Figure 6.6: a) A schematic of an RNA (in red) just after cleavage but before polyadennylation. The 5’ end of the RNA extends to the bottom left. An open triangle points to the site of cleavage. Notice that the PAS (AAUAAA) is upstream of the cleavage site. The G/U-rich region is downstream. CTD, CFI, CFII, CPSF, CSTF and PAP make up the cleavage and polyadenylation machinery. The PAP is the Poly A Polymerase, the enzyme that adds adenine ribonucleotides to the 3’ end of the message. b) These sequence logos illustrate how conserved the PAS really is even between humans (top) and flies (bottom).


6.4.1 Test Your Understanding


Click the link above to see the TYU questions.


Take home message: Splicing, cleavage and polyadenlyation are distinct from cap addition. The capping enzyme does not require a specific DNA or RNA sequence for 5’ cap addition to occur. On the other hand, splicing, cleavage and polyadenylation do require specific sequence motifs. These sequences are present in the nontemplate or sense strand of the genome43 but are recognized by the RNA processing machinery as RNA.
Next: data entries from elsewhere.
import Mathlib
import Summits.CriticalPhenomena.PercolationContinuityZ3.Theorems.PinholeClosing.Negative.PinholeClosingBaseline
import HarnessLib

/-!
# Stub `stub_tightPocketExists` of line `pocket-resampling-liveness-mass` (crux `PercBudgetLadder.PinholeClosing`, stmt-CriticalPhenomena-5249)

Existence of a tight pocket: a lattice configuration in the budget-`(k+1)` blocked event of the window
`box 3 n → ∂ⁱⁿ box 3 m`, `n < m`, admits a `⊂`-minimal admissible vertex set with at most `k+1` open
boundary edges.

Registered signature (lead prover-line-stmt-CriticalPhenomena-5249-1, skeleton
`Cruxes/PinholeClosing/Lines/pocket_resampling_liveness_mass.lean` rev 1): proved VERBATIM below as
`Summit.CriticalPhenomena.PercolationContinuityZ3.Theorems.stub_tightPocketExists`; helper lemmas live in
`namespace StubTightPocketExists`.  No new definitions (tree vocabulary only).

Proof.  Let `S`, `#S ≤ k+1`, block the window for `ω ∖ S`.  The source cluster
`A₀ = {v ∈ box 3 m | v` is joined inside `box 3 m` to `box 3 n` by an `ω ∖ S`-open path`}` contains
`box 3 n` (empty paths, `box 3 n ⊆ box 3 m`), misses `∂ⁱⁿ box 3 m` (no crossing), and each of its
`ω`-open boundary edges lies in `S` (otherwise the path extends across it; the outer endpoint lies in
`box 3 m` because the inner one is not on `∂ⁱⁿ box 3 m`), so it is admissible with `≤ k+1` open boundary
edges (`StubTightPocketExists.exists_admissible_filter_subset`; the lattice hypothesis
`ω ⊆ (zdGraph 3).edgeSet` of the registered signature is not used).  A cardinality-minimal admissible set
with `≤ k+1` open boundary edges (`Finset.exists_min_image` over the powerset of `box 3 m`) is then
`⊂`-minimal (`Finset.card_lt_card`).
-/

noncomputable section

namespace Summit.CriticalPhenomena.PercolationContinuityZ3.Theorems

open MeasureTheory Finset
open Literature.Probability.Percolation Literature.Probability.LatticeModels
open Summit.CriticalPhenomena.PercolationContinuityZ3.Theorems.PinholeClosing.Negative
open scoped Classical

namespace StubTightPocketExists

/-- One more open step inside the window: if `u` is joined to `x` inside `box 3 m` by an
`ω ∖ S`-open path and `s(u, v) ∈ ω ∖ S` with `v ∈ box 3 m`, `u ≠ v`, then so is `v`. -/
theorem openConnIn_step {m : ℕ} {ω : BondConfig (Site 3)} {S : Finset (Sym2 (Site 3))}
    {x u v : Site 3}
    (hu : (ω \ (↑S : Set (Sym2 (Site 3)))) ∈ openConnIn (↑(box 3 m) : Set (Site 3)) x u)
    (hv : v ∈ box 3 m) (he : s(u, v) ∈ ω) (heS : s(u, v) ∉ S) (hne : u ≠ v) :
    (ω \ (↑S : Set (Sym2 (Site 3)))) ∈ openConnIn (↑(box 3 m) : Set (Site 3)) x v := by
  obtain ⟨hx, hu', hr⟩ := hu
  refine ⟨hx, Finset.mem_coe.2 hv, hr.trans (SimpleGraph.Adj.reachable ?_)⟩
  simp only [SimpleGraph.induce_adj, openGraph_adj, Set.mem_sdiff, Finset.mem_coe]
  exact ⟨⟨he, heS⟩, hne⟩

-- adapted from Cruxes/PinholeClosing/SketchIdeator5.lean (`stays_of_boundary_subset`, cut property)
/-- **The source cluster is an admissible cut witness.**  If closing `S` blocks the window
`box 3 n → ∂ⁱⁿ box 3 m` (`n < m`) for the configuration `ω`, then some admissible set
(containing `box 3 n`, inside `box 3 m ∖ ∂ⁱⁿ box 3 m`) has all its `ω`-open boundary edges in `S`:
the set of vertices of `box 3 m` joined to `box 3 n` inside `box 3 m` by `ω ∖ S`-open paths.  (No
lattice hypothesis is needed: boundary edges are lattice edges by definition.) -/
theorem exists_admissible_filter_subset {n m : ℕ} (hnm : n < m) {ω : BondConfig (Site 3)}
    (S : Finset (Sym2 (Site 3)))
    (hblk : ¬ ∃ x ∈ box 3 n, ∃ y ∈ innerBoundary (zdGraph 3) (box 3 m),
      (ω \ (↑S : Set (Sym2 (Site 3)))) ∈ openConnIn (↑(box 3 m) : Set (Site 3)) x y) :
    ∃ A : Finset (Site 3), (box 3 n ⊆ A ∧ A ⊆ box 3 m \ innerBoundary (zdGraph 3) (box 3 m)) ∧
      (edgeBoundary (zdGraph 3) A).filter (· ∈ ω) ⊆ S := by
  set A : Finset (Site 3) := (box 3 m).filter fun v => ∃ x ∈ box 3 n,
    (ω \ (↑S : Set (Sym2 (Site 3)))) ∈ openConnIn (↑(box 3 m) : Set (Site 3)) x v with hA
  have hnA : box 3 n ⊆ A := by
    intro x hx
    have hxm : x ∈ box 3 m := box_mono 3 hnm.le hx
    exact Finset.mem_filter.2
      ⟨hxm, x, hx, Finset.mem_coe.2 hxm, Finset.mem_coe.2 hxm, SimpleGraph.Reachable.refl _⟩
  have hAib : ∀ v ∈ A, v ∉ innerBoundary (zdGraph 3) (box 3 m) := by
    intro v hv hvb
    obtain ⟨-, x, hx, hxv⟩ := Finset.mem_filter.1 hv
    exact hblk ⟨x, hx, v, hvb, hxv⟩
  refine ⟨A, ⟨hnA, fun v hv => Finset.mem_sdiff.2 ⟨(Finset.mem_filter.1 hv).1, hAib v hv⟩⟩, ?_⟩
  intro e he
  obtain ⟨heb, heω⟩ := Finset.mem_filter.1 he
  obtain ⟨heE, ⟨a, haA, hae⟩, ⟨b, hbA, hbe⟩⟩ := mem_edgeBoundary_iff.1 heb
  have hab : a ≠ b := fun h => hbA (h ▸ haA)
  obtain rfl : e = s(a, b) := (Sym2.mem_and_mem_iff hab).1 ⟨hae, hbe⟩
  have hadj : (zdGraph 3).Adj a b := (SimpleGraph.mem_edgeSet _).1 heE
  obtain ⟨ham, x, hx, hxa⟩ := Finset.mem_filter.1 haA
  have hbm : b ∈ box 3 m := by
    by_contra hbm
    exact hAib a haA (mem_innerBoundary_iff.2 ⟨ham, b, hbm, hadj⟩)
  by_contra heS
  exact hbA (Finset.mem_filter.2 ⟨hbm, x, hx, openConnIn_step hxa hbm heω heS hab⟩)

end StubTightPocketExists

/-- **Existence of a tight pocket on the budget-(k+1) event** (line pocket-resampling-liveness-mass, stub 2).
For a lattice configuration `ω` in the budget-`(k+1)` blocked event of the window `box 3 n → ∂ⁱⁿ box 3 m`,
`n < m`, there is an admissible set `A` (`box 3 n ⊆ A ⊆ box 3 m ∖ ∂ⁱⁿ box 3 m`) with at most `k+1`
`ω`-open boundary edges all of whose admissible proper subsets have at least `k+2`. -/
theorem stub_tightPocketExists :
    ∀ (k n m : ℕ) (ω : BondConfig (Site 3)), n < m → ω ⊆ (zdGraph 3).edgeSet →
      ω ∈ {ω : BondConfig (Site 3) | ∃ S : Finset (Sym2 (Site 3)), S.card ≤ k + 1 ∧ ¬ ∃ x ∈ box 3 n,
        ∃ y ∈ innerBoundary (zdGraph 3) (box 3 m), (ω \ (↑S : Set (Sym2 (Site 3)))) ∈ openConnIn (↑(box 3 m) : Set (Site 3)) x y} →
      ∃ A : Finset (Site 3),
        (box 3 n ⊆ A ∧ A ⊆ box 3 m \ innerBoundary (zdGraph 3) (box 3 m)) ∧
        ((edgeBoundary (zdGraph 3) A).filter (· ∈ ω)).card ≤ k + 1 ∧
        ∀ A' : Finset (Site 3), (box 3 n ⊆ A' ∧ A' ⊆ box 3 m \ innerBoundary (zdGraph 3) (box 3 m)) →
          A' ⊂ A → k + 2 ≤ ((edgeBoundary (zdGraph 3) A').filter (· ∈ ω)).card := by
  intro k n m ω hnm _ hmem
  obtain ⟨S, hSk, hblk⟩ := hmem
  obtain ⟨A₀, hA₀adm, hA₀S⟩ := StubTightPocketExists.exists_admissible_filter_subset hnm S hblk
  have hA₀k : ((edgeBoundary (zdGraph 3) A₀).filter (· ∈ ω)).card ≤ k + 1 :=
    (Finset.card_le_card hA₀S).trans hSk
  -- minimise the cardinality among the admissible sets with `≤ k+1` open boundary edges
  set C : Finset (Finset (Site 3)) := (box 3 m).powerset.filter fun A =>
    (box 3 n ⊆ A ∧ A ⊆ box 3 m \ innerBoundary (zdGraph 3) (box 3 m)) ∧
      ((edgeBoundary (zdGraph 3) A).filter (· ∈ ω)).card ≤ k + 1 with hC
  have hA₀C : A₀ ∈ C := Finset.mem_filter.2
    ⟨Finset.mem_powerset.2 (hA₀adm.2.trans Finset.sdiff_subset), hA₀adm, hA₀k⟩
  obtain ⟨A, hAC, hmin⟩ := Finset.exists_min_image C Finset.card ⟨A₀, hA₀C⟩
  obtain ⟨-, hAadm, hAk⟩ := Finset.mem_filter.1 hAC
  refine ⟨A, hAadm, hAk, fun A' hA'adm hss => ?_⟩
  by_contra hlt
  have hA'C : A' ∈ C := Finset.mem_filter.2
    ⟨Finset.mem_powerset.2 (hA'adm.2.trans Finset.sdiff_subset), hA'adm, by omega⟩
  exact absurd (hmin A' hA'C) (not_le.2 (Finset.card_lt_card hss))

end Summit.CriticalPhenomena.PercolationContinuityZ3.Theorems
6.5 Translation Initiation

Once processed, mRNA exits the nucleus to be used as a template to create a polypeptide via a process called translation. Translation is mediated in part by the ribosome44. In eukaryotes, the small ribosomal subunit and associated factors first assemble at the mRNA cap structure then scan along the 5’ UTR until a start codon is found. Choosing the correct start codon is critical as it determines the reading frame and thus the polypeptide sequence! During the scanning process, ribosomal proteins within the small ribosomal subunit search for then interact with specific nucleotides both upstream and downstream of the start codon (Llacer et al. 2018). In other words, context matters.

The importance of context in start codon selection by the ribosome was first suggested by Marilyn Kozak. She aligned 699 well-characterized start codons derived from a set of vertebrate genes to search for sequence conservation upstream and downstream of the ATG (Kozak 1987). She then converted this large multiple sequence alignment into a nucleotide frequency table45 (Figure 6.7A). The most frequent nucleotides she found at each position from -6 to +4 is called the Kozak consensus sequence: GCCACCATGG.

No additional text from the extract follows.